== Recorded data ==
/-- **Mean value of `D`** (for the concrete ranges `N₁ = ⌈Y/2⌉`, `N₂ = ⌊4Y⌋` and the weight `γ = gam`):
with `1 ≤ P ≤ Q`, `V ≥ 2`, `‖b‖, ‖c‖ ≤ 1`, `Y ≥ 2`, `0 < δ₀ ≤ 1/8`, `λ > 0`, `T > 0`, `𝒯 ⊆ [-T, T]`:
`∫_𝒯 |D|² ≤ (5T + 144Y) · 96 η'²/Y`, `η' = 3/(m₀λ)` — the products `pm` of `D` lie outside `[N₁, N₂]`,
at distance `≥ log 2` (in `log`) from `[b₁, b₂]`, where `γ ≤ 2/(m₀ λ log 2) ≤ η'`.
[cite: Lichtman2020, §5.1, proof of Proposition 5.1] -/
theorem meanvalue_D_le {P Q V : ℝ} (hP : 1 ≤ P) (hPQ : P ≤ Q) (hV : 2 ≤ V)
    {b c : ℕ → ℂ} (hb : ∀ m, ‖b m‖ ≤ 1) (hc : ∀ p, ‖c p‖ ≤ 1) {l Y δ₀ : ℝ} (hl : 0 < l) (hY : 2 ≤ Y)
    (hδ₀ : 0 < δ₀) (hδ₀' : δ₀ ≤ 1 / 8) {T : ℝ} (hT : 0 < T) {𝒯 : Set ℝ} (h𝒯 : 𝒯 ⊆ Set.Icc (-T) T) :
    ∫ t in 𝒯, ‖∑ p ∈ Pr[P, Q], ∑ m ∈ wideWindow (lowN Y) (highN Y) V ⌊V * Real.log p⌋₊ \ pairSet (lowN Y) (highN Y) p,
        (gam l Y δ₀ (p * m) : ℂ) * (c p * b m * wt[P, Q, m]) * cw[t, p * m]‖ ^ 2 ≤
      (5 * T + 144 * Y) * (96 * (3 / (fejerMass * l)) ^ 2 / Y) := by
  classical
  obtain ⟨hN₁1, hN₁lo, hN₁hi, hN₂lo, hN₂hi⟩ := range_facts hY
  have hY0 : 0 < Y := by linarith
  have hV0 : 0 < V := by linarith
  have hQ0 : 0 ≤ Q := by linarith
  obtain ⟨hbb, _⟩ := b_facts hY0 hδ₀.le hδ₀'
  have hm0 := fejerMass_pos
  set N₁ := lowN Y with hN₁
  set N₂ := highN Y with hN₂
  set η' := 3 / (fejerMass * l) with hη'
  have hη'0 : 0 ≤ η' := by positivity
  have hPs : ∀ p ∈ Pr[P, Q], 0 < p := fun p hp => (mem_filter.1 hp).2.pos
  have hN₁0 : (0 : ℝ) < N₁ := by exact_mod_cast hN₁1
  set S : ℕ → Finset ℕ := fun p => wideWindow N₁ N₂ V ⌊V * Real.log p⌋₊ \ pairSet N₁ N₂ p with hS
  have hSm : ∀ p ∈ Pr[P, Q], ∀ m ∈ S p, 1 ≤ m ∧ p * m ≤ 2 * N₂ := by
    intro p hp m hm
    simp only [hS, Finset.mem_sdiff] at hm
    have hp1 : 1 ≤ p := ((mem_Pr hQ0).1 hp).1.one_lt.le
    exact ⟨(mem_Icc.1 (wideWindow_subset hN₁1 hV0 _ hm.1)).1, (wideWindow_prod_bounds hN₁1 hV hp1 hm.1).2.2⟩
  -- the support condition and its consequences
  set cond : ℕ → Prop := fun n => ∃ p ∈ Pr[P, Q], p ∣ n ∧ n / p ∈ S p with hcond
  have hcondfacts : ∀ n, cond n → (N₁ : ℝ) * Real.exp (-(1 / V)) ≤ n ∧ gam l Y δ₀ n ≤ η' := by
    rintro n ⟨p, hp, hpn, hm⟩
    have hp1 : 1 ≤ p := ((mem_Pr hQ0).1 hp).1.one_lt.le
    simp only [hS, Finset.mem_sdiff] at hm
    obtain ⟨hmw, hmA⟩ := hm
    obtain ⟨hlo, -, -⟩ := wideWindow_prod_bounds hN₁1 hV hp1 hmw
    rw [Nat.mul_div_cancel' hpn] at hlo
    refine ⟨hlo, ?_⟩
    -- `n ∉ [N₁, N₂]`
    have hmI := wideWindow_subset hN₁1 hV0 _ hmw
    have hnot : ¬ (N₁ ≤ n ∧ n ≤ N₂) := by
      intro h
      apply hmA
      rw [mem_pairSet, Nat.mul_div_cancel' hpn]
      exact ⟨mem_Icc.1 hmI, h⟩
    have hn0 : (0 : ℝ) < n := lt_of_lt_of_le (mul_pos hN₁0 (Real.exp_pos _)) hlo
    have hlog2 := Real.log_two_gt_d9
    have hγle : gam l Y δ₀ n ≤ 2 / (fejerMass * l * Real.log 2) := by
      unfold gam
      rw [not_and_or, not_le, not_le] at hnot
      rcases hnot with h | h
      · -- `n < N₁ = ⌈Y/2⌉`: `n < Y/2`
        have hnY : (n : ℝ) < Y / 2 := by
          have : n < ⌈Y / 2⌉₊ := h
          exact Nat.lt_ceil.1 this
        refine smoothIndicator_le_of_le_left hl (by linarith) ?_ hbb
        unfold bLo
        have h1 : Real.log n + Real.log 2 ≤ Real.log Y := by
          rw [← Real.log_mul hn0.ne' (by norm_num)]
          exact Real.log_le_log (by positivity) (by linarith)
        linarith
      · -- `n > N₂ = ⌊4Y⌋`: `n > 4Y`
        have hnY : 4 * Y < n := by
          have : ⌊4 * Y⌋₊ < n := h
          exact (Nat.floor_lt (by linarith)).1 this
        refine smoothIndicator_le_of_ge_right hl (by linarith) ?_ hbb
        unfold bHi
        have h1 : Real.log (2 * Y) + Real.log 2 ≤ Real.log n := by
          rw [← Real.log_mul (by positivity) (by norm_num)]
          exact Real.log_le_log (by positivity) (by linarith)
        linarith
    refine hγle.trans ?_
    rw [hη', div_le_div_iff₀ (by positivity) (by positivity)]
    nlinarith [mul_pos hm0 hl]
  -- the coefficient bound
  have hB : ∀ n ∈ Icc 1 (2 * N₂), ‖∑ p ∈ Pr[P, Q] with p ∣ n ∧ n / p ∈ S p,
      (gam l Y δ₀ (p * (n / p)) : ℂ) * (c p * b (n / p) * wt[P, Q, n / p])‖ ^ 2 ≤
      if cond n then η' ^ 2 else 0 := by
    intro n _
    by_cases h : ((Pr[P, Q]).filter (fun p => p ∣ n ∧ n / p ∈ S p)).Nonempty
    · obtain ⟨p, hp⟩ := h
      rw [mem_filter] at hp
      have hc' : cond n := ⟨p, hp.1, hp.2.1, hp.2.2⟩
      rw [if_pos hc']
      obtain ⟨-, hγ⟩ := hcondfacts n hc'
      have hγ0 : 0 ≤ gam l Y δ₀ n := (gam_mem hl hY0 hδ₀.le hδ₀' n).1
      have hfactor : ∑ p ∈ Pr[P, Q] with p ∣ n ∧ n / p ∈ S p,
          (gam l Y δ₀ (p * (n / p)) : ℂ) * (c p * b (n / p) * wt[P, Q, n / p]) =
          (gam l Y δ₀ n : ℂ) * ∑ p ∈ Pr[P, Q] with p ∣ n ∧ n / p ∈ S p, c p * b (n / p) * wt[P, Q, n / p] := by
        rw [mul_sum]
        refine sum_congr rfl fun p hp => ?_
        rw [Nat.mul_div_cancel' (mem_filter.1 hp).2.1]
      rw [hfactor, norm_mul, Complex.norm_real, Real.norm_eq_abs, abs_of_nonneg hγ0]
      have h1 := coeff_wt_le P Q hb hc S n
      have : gam l Y δ₀ n * ‖∑ p ∈ Pr[P, Q] with p ∣ n ∧ n / p ∈ S p, c p * b (n / p) * wt[P, Q, n / p]‖ ≤ η' :=
        calc _ ≤ η' * 1 := mul_le_mul hγ h1 (norm_nonneg _) hη'0
          _ = η' := mul_one _
      have h0 : 0 ≤ gam l Y δ₀ n * ‖∑ p ∈ Pr[P, Q] with p ∣ n ∧ n / p ∈ S p, c p * b (n / p) * wt[P, Q, n / p]‖ := by
        positivity
      nlinarith
    · rw [not_nonempty_iff_eq_empty.1 h, sum_empty, norm_zero, zero_pow two_ne_zero]
      split_ifs <;> positivity
  have key := pairs_meanvalue (Pr[P, Q]) hPs S (2 * N₂) hSm
    (fun p m => (gam l Y δ₀ (p * m) : ℂ) * (c p * b m * wt[P, Q, m])) hT h𝒯 _ hB
  refine key.trans ?_
  -- `∑ B/n² ≤ η'² #/L²`
  have hL0 : 0 < (N₁ : ℝ) * Real.exp (-(1 / V)) := mul_pos hN₁0 (Real.exp_pos _)
  have hsumB : ∑ n ∈ Icc 1 (2 * N₂), (if cond n then η' ^ 2 else 0) / (n : ℝ) ^ 2 ≤
      η' ^ 2 * (2 * (N₂ : ℝ)) / ((N₁ : ℝ) * Real.exp (-(1 / V))) ^ 2 := by
    have h1 : ∑ n ∈ Icc 1 (2 * N₂), (if cond n then η' ^ 2 else 0) / (n : ℝ) ^ 2 =
        η' ^ 2 * ∑ n ∈ Icc 1 (2 * N₂), (if cond n then (1 : ℝ) else 0) / (n : ℝ) ^ 2 := by
      rw [mul_sum]
      refine sum_congr rfl fun n _ => ?_
      split_ifs <;> ring
    rw [h1, mul_div_assoc]
    refine mul_le_mul_of_nonneg_left ?_ (sq_nonneg _)
    refine (sum_indicator_div_sq_le (2 * N₂) cond hL0 fun n _ h => (hcondfacts n h).1).trans ?_
    refine div_le_div_of_nonneg_right ?_ (by positivity)
    have := card_filter_le (Icc 1 (2 * N₂)) cond
    rw [Nat.card_Icc] at this
    have : ((#((Icc 1 (2 * N₂)).filter cond) : ℕ) : ℝ) ≤ ((2 * N₂ + 1 - 1 : ℕ) : ℝ) := by exact_mod_cast this
    simpa using this
  have hpre : (0 : ℝ) ≤ 5 * T + 18 * ((2 * N₂ : ℕ) : ℝ) := by positivity
  refine (mul_le_mul_of_nonneg_left hsumB hpre).trans ?_
  -- numerics: `N₂ ≤ 4Y`, `N₁ ≥ Y/2`, `e^{2/V} ≤ 3`
  have he : Real.exp (-(1 / V)) ^ 2 ≥ 1 / 3 := by
    have h1 : Real.exp (-(1 / V)) ^ 2 = Real.exp (-(2 / V)) := by
      rw [← Real.exp_nat_mul]; congr 1; push_cast; ring
    rw [h1, ge_iff_le]
    have h2 : Real.exp (-1) ≤ Real.exp (-(2 / V)) := Real.exp_le_exp.2 (by
      rw [neg_le_neg_iff, div_le_iff₀ (by linarith)]; linarith)
    have h3 : (1 : ℝ) / 3 ≤ Real.exp (-1) := by
      rw [Real.exp_neg, one_div, inv_le_inv₀ (by norm_num) (Real.exp_pos 1)]
      have := Real.exp_one_lt_d9; linarith
    linarith
  have hN₂' : 2 * (N₂ : ℝ) ≤ 8 * Y := by linarith
  have hcast : ((2 * N₂ : ℕ) : ℝ) = 2 * (N₂ : ℝ) := by push_cast; ring
  have hden : Y ^ 2 / 12 ≤ ((N₁ : ℝ) * Real.exp (-(1 / V))) ^ 2 := by
    rw [mul_pow]
    have h1 : Y ^ 2 / 4 ≤ (N₁ : ℝ) ^ 2 := by nlinarith
    nlinarith [sq_nonneg (N₁ : ℝ)]
  have hfrac : η' ^ 2 * (2 * (N₂ : ℝ)) / ((N₁ : ℝ) * Real.exp (-(1 / V))) ^ 2 ≤ 96 * η' ^ 2 / Y := by
    rw [div_le_div_iff₀ (by positivity) hY0]
    have h0 : 0 ≤ η' ^ 2 := sq_nonneg _
    calc η' ^ 2 * (2 * (N₂ : ℝ)) * Y ≤ η' ^ 2 * (8 * Y) * Y := by gcongr
      _ = 96 * η' ^ 2 * (Y ^ 2 / 12) := by ring
      _ ≤ 96 * η' ^ 2 * ((N₁ : ℝ) * Real.exp (-(1 / V))) ^ 2 := by gcongr
  calc (5 * T + 18 * ((2 * N₂ : ℕ) : ℝ)) * (η' ^ 2 * (2 * (N₂ : ℝ)) / ((N₁ : ℝ) * Real.exp (-(1 / V))) ^ 2)
      ≤ (5 * T + 144 * Y) * (96 * η' ^ 2 / Y) := by
        refine mul_le_mul (by rw [hcast]; linarith) hfrac (by positivity) (by positivity)

/-! ### Assembly on the good unit intervals -/

/-- **The factorisation `a(mp) = b(m) c(p)` for ALL `m`** (not only `p ∤ m`): for `a = λχ𝟙_S`,
`S = {HasPF[P,Q] ∧ HasPF[P',Q']}`, `[P,Q] ∩ [P',Q'] = ∅`, `b = λχ𝟙_{HasPF[P',Q']}`, `c = λχ` and a prime
`p ∈ [P, Q]` (complete multiplicativity of `λχ`; `m = 0` gives `0 = 0`). [cite: Lichtman2020, §5.1] -/
theorem lamChiOn_factor_all {P Q P' Q' : ℝ}
    (hdisj : ∀ p : ℕ, P ≤ p → (p : ℝ) ≤ Q → ¬ (P' ≤ p ∧ (p : ℝ) ≤ Q'))
    {q : ℕ} (χ : DirichletCharacter ℂ q) (m p : ℕ) (hp : p.Prime) (hP : P ≤ p) (hQ : (p : ℝ) ≤ Q) :
    lamChiOn (fun n => HasPrimeFactorIn P Q n ∧ HasPrimeFactorIn P' Q' n) χ (m * p) =
      lamChiOn (HasPrimeFactorIn P' Q') χ m * lamChi χ p := by
  rcases eq_or_ne m 0 with rfl | hm
  · have h0 : ¬ HasPrimeFactorIn P' Q' 0 := by
      rintro ⟨r, hr, -, -⟩
      simp at hr
    unfold lamChiOn
    rw [zero_mul, if_neg (fun h => h0 h.2), if_neg h0, zero_mul]
  unfold lamChiOn
  have h1 : HasPrimeFactorIn P Q (m * p) := hasPrimeFactorIn_mul_of_prime hp hm hP hQ
  have h2 : HasPrimeFactorIn P' Q' (m * p) ↔ HasPrimeFactorIn P' Q' m :=
    hasPrimeFactorIn_mul_prime_iff hp hm (hdisj p hP hQ)
  by_cases hm' : HasPrimeFactorIn P' Q' m
  · rw [if_pos ⟨h1, h2.mpr hm'⟩, if_pos hm', lamChi_mul]
  · rw [if_neg (fun h => hm' (h2.mp h.2)), if_neg hm', zero_mul]

/-- `‖z₁ + z₂ - z₃ + z₄‖² ≤ 4 (‖z₁‖² + ‖z₂‖² + ‖z₃‖² + ‖z₄‖²)`. [folklore] -/
theorem norm_sq_four_le (z₁ z₂ z₃ z₄ : ℂ) :
    ‖z₁ + z₂ - z₃ + z₄‖ ^ 2 ≤ 4 * (‖z₁‖ ^ 2 + ‖z₂‖ ^ 2 + ‖z₃‖ ^ 2 + ‖z₄‖ ^ 2) := by
  have h : ‖z₁ + z₂ - z₃ + z₄‖ ≤ ‖z₁‖ + ‖z₂‖ + ‖z₃‖ + ‖z₄‖ := by
    calc ‖z₁ + z₂ - z₃ + z₄‖ ≤ ‖z₁ + z₂ - z₃‖ + ‖z₄‖ := norm_add_le _ _
      _ ≤ ‖z₁ + z₂‖ + ‖z₃‖ + ‖z₄‖ := by linarith [norm_sub_le (z₁ + z₂) z₃]
      _ ≤ ‖z₁‖ + ‖z₂‖ + ‖z₃‖ + ‖z₄‖ := by linarith [norm_add_le z₁ z₂]
  have h0 : 0 ≤ ‖z₁ + z₂ - z₃ + z₄‖ := norm_nonneg _
  calc ‖z₁ + z₂ - z₃ + z₄‖ ^ 2 ≤ (‖z₁‖ + ‖z₂‖ + ‖z₃‖ + ‖z₄‖) ^ 2 := pow_le_pow_left₀ h0 h 2
    _ ≤ 4 * (‖z₁‖ ^ 2 + ‖z₂‖ ^ 2 + ‖z₃‖ ^ 2 + ‖z₄‖ ^ 2) := by
        nlinarith [sq_nonneg (‖z₁‖ - ‖z₂‖), sq_nonneg (‖z₁‖ - ‖z₃‖), sq_nonneg (‖z₁‖ - ‖z₄‖),
          sq_nonneg (‖z₂‖ - ‖z₃‖), sq_nonneg (‖z₂‖ - ‖z₄‖), sq_nonneg (‖z₃‖ - ‖z₄‖)]

/-- Integrating a pointwise four-term bound `|f|² ≤ 4 (|g₁|² + |g₂|² + |g₃|² + |g₄|²)` over `𝒯`. [folklore] -/
theorem integral_four_le {T : ℝ} {𝒯 : Set ℝ} (h𝒯 : 𝒯 ⊆ Set.Icc (-T) T) (f g₁ g₂ g₃ g₄ : ℝ → ℂ)
    (h₁ : Continuous g₁) (h₂ : Continuous g₂) (h₃ : Continuous g₃) (h₄ : Continuous g₄)
    (hpt : ∀ t, ‖f t‖ ^ 2 ≤ 4 * (‖g₁ t‖ ^ 2 + ‖g₂ t‖ ^ 2 + ‖g₃ t‖ ^ 2 + ‖g₄ t‖ ^ 2)) :
    ∫ t in 𝒯, ‖f t‖ ^ 2 ≤ 4 * ((∫ t in 𝒯, ‖g₁ t‖ ^ 2) + (∫ t in 𝒯, ‖g₂ t‖ ^ 2) +
      (∫ t in 𝒯, ‖g₃ t‖ ^ 2) + ∫ t in 𝒯, ‖g₄ t‖ ^ 2) := by
  have i₁ : Integrable (fun t => ‖g₁ t‖ ^ 2) (volume.restrict 𝒯) :=
    integrableOn_of_continuous (h₁.norm.pow 2) h𝒯
  have i₂ : Integrable (fun t => ‖g₂ t‖ ^ 2) (volume.restrict 𝒯) :=
    integrableOn_of_continuous (h₂.norm.pow 2) h𝒯
  have i₃ : Integrable (fun t => ‖g₃ t‖ ^ 2) (volume.restrict 𝒯) :=
    integrableOn_of_continuous (h₃.norm.pow 2) h𝒯
  have i₄ : Integrable (fun t => ‖g₄ t‖ ^ 2) (volume.restrict 𝒯) :=
    integrableOn_of_continuous (h₄.norm.pow 2) h𝒯
  have i₁₂ : Integrable (fun t => ‖g₁ t‖ ^ 2 + ‖g₂ t‖ ^ 2) (volume.restrict 𝒯) := i₁.add i₂
  have i₁₂₃ : Integrable (fun t => ‖g₁ t‖ ^ 2 + ‖g₂ t‖ ^ 2 + ‖g₃ t‖ ^ 2) (volume.restrict 𝒯) :=
    i₁₂.add i₃
  have iall : Integrable (fun t => 4 * (‖g₁ t‖ ^ 2 + ‖g₂ t‖ ^ 2 + ‖g₃ t‖ ^ 2 + ‖g₄ t‖ ^ 2))
      (volume.restrict 𝒯) := (i₁₂₃.add i₄).const_mul 4
  calc ∫ t in 𝒯, ‖f t‖ ^ 2 ≤ ∫ t in 𝒯, 4 * (‖g₁ t‖ ^ 2 + ‖g₂ t‖ ^ 2 + ‖g₃ t‖ ^ 2 + ‖g₄ t‖ ^ 2) :=
        integral_mono_of_nonneg (Filter.Eventually.of_forall fun t => by positivity) iall
          (Filter.Eventually.of_forall hpt)
    _ = _ := by rw [integral_const_mul, integral_add i₁₂₃ i₄, integral_add i₁₂ i₃, integral_add i₁ i₂]

/-- `e^{1/V} ≤ 7/4` for `V ≥ 2`, whence `N₂ e^{1/V} ≤ 14 N₁`. [folklore] -/
theorem highN_mul_exp_le {Y V : ℝ} (hY : 2 ≤ Y) (hV : 2 ≤ V) :
    (highN Y : ℝ) * Real.exp (1 / V) ≤ 14 * lowN Y := by
  obtain ⟨-, hN₁lo, -, -, hN₂hi⟩ := range_facts hY
  have he : Real.exp (1 / V) ≤ 7 / 4 := by
    have h1 : Real.exp (1 / V) ≤ Real.exp (1 / 2) := Real.exp_le_exp.2 (by
      rw [div_le_div_iff₀ (by linarith) (by norm_num)]; linarith)
    have h2 : Real.exp (1 / 2 : ℝ) ≤ 7 / 4 := by
      have h3 : Real.exp (1 / 2 : ℝ) ^ 2 = Real.exp 1 := by rw [← Real.exp_nat_mul]; norm_num
      nlinarith [Real.exp_one_lt_d9, Real.exp_pos (1 / 2 : ℝ)]
    linarith
  calc (highN Y : ℝ) * Real.exp (1 / V) ≤ (4 * Y) * (7 / 4) :=
        mul_le_mul hN₂hi he (Real.exp_pos _).le (by linarith)
    _ = 7 * Y := by ring
    _ ≤ 14 * lowN Y := by linarith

== Task instructions ==
Copy, exactly and only, the lines above that begin with the one containing "have hγle : gam" and finish with the one containing "have hnY : (n : ℝ) < Y / 2 := by".

== Problem solution ==
    have hγle : gam l Y δ₀ n ≤ 2 / (fejerMass * l * Real.log 2) := by
      unfold gam
      rw [not_and_or, not_le, not_le] at hnot
      rcases hnot with h | h
      · -- `n < N₁ = ⌈Y/2⌉`: `n < Y/2`
        have hnY : (n : ℝ) < Y / 2 := by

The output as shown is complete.